Task to complete: Below are the records; pull every line that includes "exact".

*** Data for this exercise Section Begins ***

/-! ## §3 The traceless-sector row of the `Δ₁` slot (reflection triple of ✓`Prop7H46RealityTrace`) -/

/-- ★★ **THE `Δ₁`-SLOT TRACELESS ROW `hΔtr` FROM `T_J`'S TRACELESS ROW AND SYMMETRY**: traceless `A` give traceless `toL2⁻¹(Δ₁(U₀)(toL2 A))`, given the `QTwS` sector rows `hQtr`∕`hQsc` and the
J-term's traceless row `hTtr` + symmetry `hTsymm` (for the complement sector) — ✓`DeltaOne_comm` at the reflections of the traceless sectors; `Δ^η`'s sectors are ✓p629707 + ✓`DeltaEta_isSymmetric`,
`D`'s are p03's. [cite: Balaban1985BackgroundPropagators, (3.127)–(3.128) p.421, p.393; Balaban1985Variational, (51) p.286] -/
theorem trace_DeltaOne_toL2_eq_zero_of_rows
    (hQtr : ∀ A : PBond (F.P K) 0 → Matrix (Fin 2) (Fin 2) ℂ, (∀ b, (A b).trace = 0) → ∀ c, (QTwS F n K h U₀ A c).trace = 0)
    (hQsc : ∀ c : PBond (F.P K) 0 → ℂ, ∃ d : PBond (F.P n) 0 → ℂ, QTwS F n K h U₀ (fun b => c b • (1 : Matrix (Fin 2) (Fin 2) ℂ)) = fun c' => d c' • 1)
    (hTtr : ∀ A : PBond (F.P K) 0 → Matrix (Fin 2) (Fin 2) ℂ, (∀ b, (A b).trace = 0) → ∀ b, ((toL2 F K c₀).symm (TJ U₀ (toL2 F K c₀ A)) b).trace = 0)
    (hTsymm : (TJ U₀).IsSymmetric) :
    ∀ A : PBond (F.P K) 0 → Matrix (Fin 2) (Fin 2) ℂ, (∀ b, (A b).trace = 0) → ∀ b, ((toL2 F K c₀).symm (DeltaOne F n K h c₀ cB a TJ U₀ (toL2 F K c₀ A)) b).trace = 0 := by
  intro A hA b
  -- the traceless sectors of the three carriers
  let VE : Submodule ℂ (BondL2K ℂ 3 (periodsT3 F K) c₀ W₂) :=
    { carrier := {f | ∀ b, ((toL2 F K c₀).symm f b).trace = 0}
      add_mem' := fun {f g} hf hg b => by rw [map_add, Pi.add_apply, Matrix.trace_add, hf b, hg b, add_zero]
      zero_mem' := fun b => by rw [map_zero, Pi.zero_apply, Matrix.trace_zero]
      smul_mem' := fun r f hf b => by rw [map_smul, Pi.smul_apply, Matrix.trace_smul, hf b, smul_zero] }
  let VS : Submodule ℂ (SiteL2K ℂ 3 (periodsT3 F K) c₀ W₂) :=
    { carrier := {g | ∀ x, ((toL2S F K c₀).symm g x).trace = 0}
      add_mem' := fun {f g} hf hg x => by rw [map_add, Pi.add_apply, Matrix.trace_add, hf x, hg x, add_zero]
      zero_mem' := fun x => by rw [map_zero, Pi.zero_apply, Matrix.trace_zero]
      smul_mem' := fun r f hf x => by rw [map_smul, Pi.smul_apply, Matrix.trace_smul, hf x, smul_zero] }
  let VF : Submodule ℂ (WL2 ℂ (fun _ : PBond (F.P n) 0 => cB) W₂) :=
    { carrier := {y | ∀ c, ((toL2B F n cB).symm y c).trace = 0}
      add_mem' := fun {f g} hf hg c => by rw [map_add, Pi.add_apply, Matrix.trace_add, hf c, hg c, add_zero]
      zero_mem' := fun c => by rw [map_zero, Pi.zero_apply, Matrix.trace_zero]
      smul_mem' := fun r f hf c => by rw [map_smul, Pi.smul_apply, Matrix.trace_smul, hf c, smul_zero] }
  haveI : CompleteSpace VE := FiniteDimensional.complete ℂ VE
  haveI : CompleteSpace VS := FiniteDimensional.complete ℂ VS
  haveI : CompleteSpace VF := FiniteDimensional.complete ℂ VF
  -- membership through the route-carrier readings
  have memVE : ∀ A : PBond (F.P K) 0 → Matrix (Fin 2) (Fin 2) ℂ, toL2 F K c₀ A ∈ VE ↔ ∀ b, (A b).trace = 0 := fun A => by
    change (∀ b, ((toL2 F K c₀).symm (toL2 F K c₀ A) b).trace = 0) ↔ _
    rw [LinearEquiv.symm_apply_apply]
  have memVF : ∀ B : PBond (F.P n) 0 → Matrix (Fin 2) (Fin 2) ℂ, toL2B F n cB B ∈ VF ↔ ∀ c, (B c).trace = 0 := fun B => by
    change (∀ c, ((toL2B F n cB).symm (toL2B F n cB B) c).trace = 0) ↔ _
    rw [LinearEquiv.symm_apply_apply]
  -- the complements: scalar-valued fields
  have scalar_mem_VFc : ∀ d : PBond (F.P n) 0 → ℂ, toL2B F n cB (fun c => d c • (1 : Matrix (Fin 2) (Fin 2) ℂ)) ∈ VFᗮ := by
    intro d
    rw [Submodule.mem_orthogonal]
    intro v hv
    obtain ⟨B, rfl⟩ : ∃ B, v = toL2B F n cB B := ⟨(toL2B F n cB).symm v, ((toL2B F n cB).apply_symm_apply v).symm⟩
    rw [inner_toL2B]
    refine mul_eq_zero_of_right _ (Finset.sum_eq_zero fun c _ => trace_conjTranspose_mul_smul_one ((memVF B).1 hv c) (d c))
  have exists_scalar_of_mem_VEc : ∀ u ∈ VEᗮ, ∃ c : PBond (F.P K) 0 → ℂ, u = toL2 F K c₀ (fun b => c b • (1 : Matrix (Fin 2) (Fin 2) ℂ)) := by
    intro u hu
    obtain ⟨A, rfl⟩ : ∃ A, u = toL2 F K c₀ A := ⟨(toL2 F K c₀).symm u, ((toL2 F K c₀).apply_symm_apply u).symm⟩
    have hpt : ∀ b, ∃ c : ℂ, A b = c • (1 : Matrix (Fin 2) (Fin 2) ℂ) := by
      intro b
      refine exists_smul_one_of_trace_orthogonal (A b) fun X hX => ?_
      have hmem : toL2 F K c₀ (Pi.single b X) ∈ VE := (memVE _).2 fun b' => by
        by_cases hb : b' = b
        · subst hb; rw [Pi.single_eq_same]; exact hX
        · rw [Pi.single_eq_of_ne hb, Matrix.trace_zero]
      have h0 := (Submodule.mem_orthogonal _ _).1 hu _ hmem
      rw [inner_toL2, Finset.sum_eq_single b (fun b' _ hb' => by rw [Pi.single_eq_of_ne hb', Matrix.conjTranspose_zero, Matrix.zero_mul, Matrix.trace_zero])
        (fun hb => (hb (Finset.mem_univ b)).elim), Pi.single_eq_same] at h0
      have hc₀ : ((c₀ : ℝ) : ℂ) ≠ 0 := Complex.ofReal_ne_zero.2 (ne_of_gt (Fact.out : 0 < c₀))
      exact (mul_eq_zero.1 h0).resolve_left hc₀
    choose c hc using hpt
    exact ⟨c, congrArg _ (funext hc)⟩
  -- DATA ROWS in sector form
  have hD_V : ∀ g ∈ VS, DL2 F n K c₀ U₀ g ∈ VE := by
    intro g hg
    obtain ⟨l, rfl⟩ : ∃ l, g = toL2S F K c₀ l := ⟨(toL2S F K c₀).symm g, ((toL2S F K c₀).apply_symm_apply g).symm⟩
    have hl : ∀ x, (l x).trace = 0 := fun x => by have := hg x; rwa [LinearEquiv.symm_apply_apply] at this
    exact fun b' => trace_DL2_apply_eq_zero U₀ l hl b'
  have hDstar_V : ∀ f ∈ VE, LinearMap.adjoint (DL2 F n K c₀ U₀) f ∈ VS := by
    intro f hf
    obtain ⟨A, rfl⟩ : ∃ A, f = toL2 F K c₀ A := ⟨(toL2 F K c₀).symm f, ((toL2 F K c₀).apply_symm_apply f).symm⟩
    rw [adjoint_DL2]
    exact fun x => trace_DstarL2_apply_eq_zero F n K c₀ U₀ A ((memVE A).1 hf) x
  have hD_Vc : ∀ u ∈ VSᗮ, DL2 F n K c₀ U₀ u ∈ VEᗮ := fun u hu => mapsTo_orthogonal_of_adjoint _ VS VE hDstar_V hu
  have hQ_V : ∀ f ∈ VE, QL2 F n K h c₀ cB U₀ f ∈ VF := by
    intro f hf
    obtain ⟨A, rfl⟩ : ∃ A, f = toL2 F K c₀ A := ⟨(toL2 F K c₀).symm f, ((toL2 F K c₀).apply_symm_apply f).symm⟩
    rw [QL2_toL2]
    exact (memVF _).2 (hQtr A ((memVE A).1 hf))
  have hQ_Vc : ∀ u ∈ VEᗮ, QL2 F n K h c₀ cB U₀ u ∈ VFᗮ := by
    intro u hu
    obtain ⟨c, rfl⟩ := exists_scalar_of_mem_VEc u hu
    obtain ⟨d, hd⟩ := hQsc c
    rw [QL2_toL2, hd]
    exact scalar_mem_VFc d
  have hΔ_V : ∀ f ∈ VE, (DeltaEta F n K c₀ U₀ : BondL2K ℂ 3 (periodsT3 F K) c₀ W₂ →ₗ[ℂ] BondL2K ℂ 3 (periodsT3 F K) c₀ W₂) f ∈ VE := by
    intro f hf
    obtain ⟨A, rfl⟩ : ∃ A, f = toL2 F K c₀ A := ⟨(toL2 F K c₀).symm f, ((toL2 F K c₀).apply_symm_apply f).symm⟩
    exact fun b' => trace_DeltaEta_toL2_eq_zero U₀ A ((memVE A).1 hf) b'
  have hΔ_Vc : ∀ u ∈ VEᗮ, (DeltaEta F n K c₀ U₀ : BondL2K ℂ 3 (periodsT3 F K) c₀ W₂ →ₗ[ℂ] BondL2K ℂ 3 (periodsT3 F K) c₀ W₂) u ∈ VEᗮ := fun u hu =>
    mapsTo_orthogonal_of_adjoint _ VE VE (fun v hv => by rw [(DeltaEta_isSymmetric U₀).adjoint_eq]; exact hΔ_V v hv) hu
  have hT_V : ∀ f ∈ VE, TJ U₀ f ∈ VE := by
    intro f hf
    obtain ⟨A, rfl⟩ : ∃ A, f = toL2 F K c₀ A := ⟨(toL2 F K c₀).symm f, ((toL2 F K c₀).apply_symm_apply f).symm⟩
    exact fun b' => hTtr A ((memVE A).1 hf) b'
  have hT_Vc : ∀ u ∈ VEᗮ, TJ U₀ u ∈ VEᗮ := fun u hu =>
    mapsTo_orthogonal_of_adjoint _ VE VE (fun v hv => by rw [hTsymm.adjoint_eq]; exact hT_V v hv) hu
  -- the reflections intertwined by the data
  have hD : ∀ s, DL2 F n K c₀ U₀ (VS.reflection s) = VE.reflection (DL2 F n K c₀ U₀ s) := reflection_comm_of_mapsTo VS VE _ hD_V hD_Vc
  have hQ : ∀ x, QL2 F n K h c₀ cB U₀ (VE.reflection x) = VF.reflection (QL2 F n K h c₀ cB U₀ x) := reflection_comm_of_mapsTo VE VF _ hQ_V hQ_Vc
  have hΔη : ∀ x, DeltaEta F n K c₀ U₀ (VE.reflection x) = VE.reflection (DeltaEta F n K c₀ U₀ x) := fun x => by
    have := reflection_comm_of_mapsTo VE VE _ hΔ_V hΔ_Vc x
    simpa only [ContinuousLinearMap.coe_coe] using this
  have hT : ∀ x, TJ U₀ (VE.reflection x) = VE.reflection (TJ U₀ x) := reflection_comm_of_mapsTo VE VE _ hT_V hT_Vc
  -- §1 at the unitary (reflection) triple
  have key := DeltaOne_comm F n K h c₀ cB a TJ U₀ (fun x => VE.reflection x) (fun s => VS.reflection s) (fun y => VF.reflection y)
    (Or.inr ⟨fun x y => VE.reflection.inner_map_map x y, fun x y => VS.reflection.inner_map_map x y, fun x y => VF.reflection.inner_map_map x y⟩)
    (fun x y => map_add _ x y) (fun x y => map_add _ x y) (fun x y => map_add _ x y)
    (fun x => VE.reflection_reflection x) (fun s => VS.reflection_reflection s) (fun y => VF.reflection_reflection y)
    (fun r s => map_smul _ _ s) hD hQ hΔη hT (toL2 F K c₀ A)
  -- traceless `A` is fixed by `ρ_{V_E}`; hence so is `Δ₁(toL2 A)`, i.e. it is traceless
  have hAmem : toL2 F K c₀ A ∈ VE := (memVE A).2 hA
  rw [Submodule.reflection_mem_subspace_eq_self hAmem] at key
  exact ((Submodule.reflection_eq_self_iff _).1 key.symm) b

*** Data for this exercise Section Ends ***

Solution to this problem:
        · subst hb; rw [Pi.single_eq_same]; exact hX
      exact (mul_eq_zero.1 h0).resolve_left hc₀
    exact ⟨c, congrArg _ (funext hc)⟩
    exact fun b' => trace_DL2_apply_eq_zero U₀ l hl b'
    exact fun x => trace_DstarL2_apply_eq_zero F n K c₀ U₀ A ((memVE A).1 hf) x
    exact (memVF _).2 (hQtr A ((memVE A).1 hf))
    exact scalar_mem_VFc d
    exact fun b' => trace_DeltaEta_toL2_eq_zero U₀ A ((memVE A).1 hf) b'
    mapsTo_orthogonal_of_adjoint _ VE VE (fun v hv => by rw [(DeltaEta_isSymmetric U₀).adjoint_eq]; exact hΔ_V v hv) hu
    exact fun b' => hTtr A ((memVE A).1 hf) b'
    mapsTo_orthogonal_of_adjoint _ VE VE (fun v hv => by rw [hTsymm.adjoint_eq]; exact hT_V v hv) hu
  exact ((Submodule.reflection_eq_self_iff _).1 key.symm) b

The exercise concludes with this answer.